Dataset records START
import Literature.MathematicalPhysics.QuantumFieldTheory.Balaban1983to89.B7Prop2Rec
import Literature.MathematicalPhysics.QuantumFieldTheory.Balaban1983to89.B7Prop2SpecialUnitary

/-!
# `Balaban1983to89.B7Prop2SpecialUnitaryRec` — [Balaban1985Averaging] p. 20 («the group `G` is obtained by applying the function `e^{iA}` to `A ∈ 𝔤`») FOR `G = SU(N)`
# AND THE RECORD's AVERAGING STRUCTURE ([Balaban1987RG1] (0.4)): the symmetric loop average of an `SU(N)`-valued field is `SU(N)`-valued at radius `t ≤ 1∕4` with `Nt < π`,
# so `SU(N)` is `AvgClosedZ` for `N ≤ 12` — the LOCATE L2 item of the «N05-REC» road (`N05-REC-LEAD.md` §4), i.e. the SU-membership of the gauge of the R6 crown for physical `N`

statement-level skeleton of published theorems with citation tags; proofs where landed; nothing here is a claim about the Yang–Mills mass gap

CITATION HEADER (lean-in-tree rule).  Cell `pub-ymgap` (HUMAN RULING D-0062), «N05-REC» road (director-ym №254∕№255; LEAD PEN dag-n05-e g37; desk `R6-PLAN.md` §0 «SU-vs-unitary»;
`N05-REC-LEAD.md` §4 LOCATE L2; ref-A g39's A2 note on the n05-e tranche: «the SU(N) closure at the record radius is explicitly NOT in the tree»).  [3] = [Balaban1985Averaging] p. 20, (20)–(23)
p. 21, (42)–(43) pp. 23–24 (`paper:balaban1985-cmp98-averaging`); [I] = [Balaban1987RG1] (0.4) p. 253.  `--kind proof --supports stmt-QuantumFields-20541` (K0⁷; count-neutral; no definition).
REUSED BY NAME: the engine's `B7Prop2SpecialUnitary.{specialUnitaryUnits, specialUnitaryUnits_le_unitaryUnits, specialUnitaryUnits_le_U1}` (the subgroup `SU(N) ≤ M_N(ℂ)ˣ`),
`ExpMeanLog.trace_mlog_eq_zero` (`Tr log W = 0` for `W ∈ SU(N)` near `1` with `N|W − 1| < π`), `Literature.Analysis.Matrix.det_exp_eq_exp_trace`; the record's `B7Prop2Rec.{AvgClosedZ,
bavgZ_mem_unitaryUnits}`, `BlockAveragingZd.{WZ, XZ, bavgZ}`.  The NEGATIVE side is the engine's and applies verbatim in spirit (`B7Prop2SpecialUnitary.not_avgClosed_specialUnitary`:
for `N ≥ 26` the corner average at radius `1∕4` leaves `SU(N)`; the same twisted configuration defeats any log-mean average) — so the restriction on `N` below is genuine, not an artefact.

WHAT IS PROVED (sorry-free).  ★ `bavgZ_mem_specialUnitaryUnits` — the record's one-step average (0.4) `V̄_c = e^{X_c}V(c)`, `X_c =` the uniform mean of `log W_i` over the loop family, of an
`SU(N)`-valued `V` is `SU(N)`-valued as soon as every loop variable `W_i` is within `t ≤ 1∕4` of `1` and `N·t < π` (`det e^{X_c} = e^{Tr X_c} = e^{mean Tr log W_i} = 1`);
★★ `avgClosedZ_specialUnitary` — **`AvgClosedZ d L (SU(N))` for `N ≤ 12`** (radius `1∕4`: `12∕4 = 3 < π`), the hypothesis `hG` of every k-uniform record theorem of the N05-REC tranche
(`B7Prop4GeneralLevelsRec`, `B7Eq123GeneralRec`, `B8Eq131CubesRec.ineq132_cubes`, `B8Prop6OfThm4Rec.prop6_of_thm4`, …) at `G = SU(N)`, in particular for `SU(2)`, `SU(3)`.
HONEST SCOPE.  Group-membership bookkeeping; no estimate; for `13 ≤ N ≤ 25` the closure at radius `1∕4` still holds but needs the sharper trace argument of `B7AvgClosedSpecialUnitarySharp`
(not re-run here); for `N ≥ 26` it is FALSE (engine §5).  Nothing of [3]∕[I] asserted beyond this; `HThm4Rec` UNDISCHARGED; N05 ∕ N07 NOT discharged; counts unmoved (typed 28∕28 ·
discharged 8∕28); one finite 𝕋⁴ programme at fixed ε — nothing continuum ∕ ℝ⁴ ∕ OS ∕ mass gap ∕ Clay.  No `def`, no `instance`, no `notation`, no `sorry`.
-/

set_option autoImplicit false

noncomputable section

open scoped BigOperators
open NormedSpace Finset

namespace Literature.MathematicalPhysics.QuantumFieldTheory.Balaban1983to89.B7Prop2SpecialUnitaryRec

open B7Prop1Explicit hiding Site
open B7Prop1Explicit renaming Site → SiteZ
open B7Prop2Explicit (unitaryUnits mem_unitaryUnits unitaryUnits_le_U1 hol_mem_of)
open MatrixLog
open BlockAveragingZd (IdxZ WZ WZ_def XZ bavgZ bavgZ_apply)
open B7Prop2Rec (AvgClosedZ bavgZ_mem_unitaryUnits)
open B7Prop2SpecialUnitary (specialUnitaryUnits mem_specialUnitaryUnits specialUnitaryUnits_le_unitaryUnits specialUnitaryUnits_le_U1)

variable {d : ℕ}
variable {n : Type*} [Fintype n] [DecidableEq n]

open scoped Matrix.Norms.L2Operator

/-- ★ (RECORD TWIN of `B7Prop2SpecialUnitary.bavg_mem_specialUnitaryUnits`.) **The record's one-step average (0.4) of an `SU(N)`-valued configuration is `SU(N)`-valued at radius
`t ≤ 1∕4`, `N·t < π`**: every loop variable `W_i = V(Γ ∪ [x, x′] ∪ (−Γ′) ∪ (−c)) ∈ SU(N)` (a product of bond variables) with `|W_i − 1| ≤ t`, so `V̄_c = e^{X_c}V(c)` is unitary
(`B7Prop2Rec.bavgZ_mem_unitaryUnits`) and `det V̄_c = e^{Tr X_c}·det V(c) = exp[mean_i Tr log W_i] = e^0 = 1` (`ExpMeanLog.trace_mlog_eq_zero`).  The hypothesis `N·t < π` cannot be dropped
(engine §5). [cite: Balaban1985Averaging, p.20, (20)–(23) p.21, (42) p.23; Balaban1987RG1, (0.4) p.253] -/
theorem bavgZ_mem_specialUnitaryUnits {V : SiteZ d → Fin d → (Matrix n n ℂ)ˣ}
    (hV : ∀ x κ, V x κ ∈ specialUnitaryUnits n) (L : ℕ) (q : SiteZ d) (κ : Fin d) {t : ℝ} (ht4 : t ≤ 1 / 4)
    (htπ : Fintype.card n * t < Real.pi)
    (hW : ∀ i : IdxZ d L, ‖((WZ L V q κ i : (Matrix n n ℂ)ˣ) : Matrix n n ℂ) - 1‖ ≤ t) :
    bavgZ L V q κ ∈ specialUnitaryUnits n := by
  letI : CStarAlgebra (Matrix n n ℂ) := {}
  have hVU : ∀ x κ, V x κ ∈ unitaryUnits (Matrix n n ℂ) := fun x κ =>
    specialUnitaryUnits_le_unitaryUnits (hV x κ)
  have hU : bavgZ L V q κ ∈ unitaryUnits (Matrix n n ℂ) :=
    bavgZ_mem_unitaryUnits hVU L q κ fun i => (hW i).trans ht4
  have hWm : ∀ i : IdxZ d L, WZ L V q κ i ∈ specialUnitaryUnits n := fun i => by
    rw [WZ_def]; exact hol_mem_of hV _ _
  have htr : ∀ i : IdxZ d L, (mlog ((WZ L V q κ i : (Matrix n n ℂ)ˣ) : Matrix n n ℂ)).trace = 0 := fun i =>
    ExpMeanLog.trace_mlog_eq_zero (hWm i) ((hW i).trans (ht4.trans (by norm_num)))
      ((mul_le_mul_of_nonneg_left (hW i) (Nat.cast_nonneg _)).trans_lt htπ)
  have hX : (XZ L V q κ).trace = 0 := by
    unfold XZ
    rw [Matrix.trace_sum]
    exact Finset.sum_eq_zero fun i _ => by rw [Matrix.trace_smul, htr i, smul_zero]
  have hdet : ((hol V q (seg κ L) : (Matrix n n ℂ)ˣ) : Matrix n n ℂ).det = 1 :=
    (Matrix.mem_specialUnitaryGroup_iff.1 (hol_mem_of hV q (seg κ L))).2
  rw [mem_specialUnitaryUnits, Matrix.mem_specialUnitaryGroup_iff]
  refine ⟨hU, ?_⟩
  rw [bavgZ_apply, Units.val_mul, Matrix.det_mul, hdet, mul_one, val_expUnit,
    Literature.Analysis.Matrix.det_exp_eq_exp_trace, hX, exp_zero]

variable [Nonempty n]

variable (d) in
/-- ★★ **`SU(N)` IS `AvgClosedZ` FOR `N ≤ 12`** — the record's Prop-2 closure hypothesis (`B7Prop2Rec.AvgClosedZ`, radius `1∕4`) holds for the special unitary group whenever `N∕4 < π`,
in particular for `SU(2)` and `SU(3)`: the `hG` of the N05-REC tranche's k-uniform theorems at `G = SU(N)`, hence the SU-membership of the R6 crown's gauge transformations for physical
`N` (LOCATE L2 of the road).  For `N ≥ 26` this is false (engine `not_avgClosed_specialUnitary`). [cite: Balaban1985Averaging, p.20, (42)–(43) pp.23–24; Balaban1987RG1, (0.4) p.253] -/
theorem avgClosedZ_specialUnitary (L : ℕ) (hN : Fintype.card n ≤ 12) : AvgClosedZ d L (specialUnitaryUnits n) := by
  have hπ : (Fintype.card n : ℝ) * (1 / 4) < Real.pi := by
    have h12 : (Fintype.card n : ℝ) ≤ 12 := by exact_mod_cast hN
    have hpi : (3 : ℝ) < Real.pi := Real.pi_gt_three
    linarith
  exact ⟨specialUnitaryUnits_le_U1, fun _ hV q κ hW => bavgZ_mem_specialUnitaryUnits hV _ q κ le_rfl hπ hW⟩

end Literature.MathematicalPhysics.QuantumFieldTheory.Balaban1983to89.B7Prop2SpecialUnitaryRec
Dataset records END
■ **Task requirements**:
Every line above from the line with "d → (Matrix" to the line with "bavgZ_mem_unitaryUnits hVU L", inclusive, must be returned exactly; no other line belongs in the reply.

■ **Response**:
theorem bavgZ_mem_specialUnitaryUnits {V : SiteZ d → Fin d → (Matrix n n ℂ)ˣ}
    (hV : ∀ x κ, V x κ ∈ specialUnitaryUnits n) (L : ℕ) (q : SiteZ d) (κ : Fin d) {t : ℝ} (ht4 : t ≤ 1 / 4)
    (htπ : Fintype.card n * t < Real.pi)
    (hW : ∀ i : IdxZ d L, ‖((WZ L V q κ i : (Matrix n n ℂ)ˣ) : Matrix n n ℂ) - 1‖ ≤ t) :
    bavgZ L V q κ ∈ specialUnitaryUnits n := by
  letI : CStarAlgebra (Matrix n n ℂ) := {}
  have hVU : ∀ x κ, V x κ ∈ unitaryUnits (Matrix n n ℂ) := fun x κ =>
    specialUnitaryUnits_le_unitaryUnits (hV x κ)
  have hU : bavgZ L V q κ ∈ unitaryUnits (Matrix n n ℂ) :=
    bavgZ_mem_unitaryUnits hVU L q κ fun i => (hW i).trans ht4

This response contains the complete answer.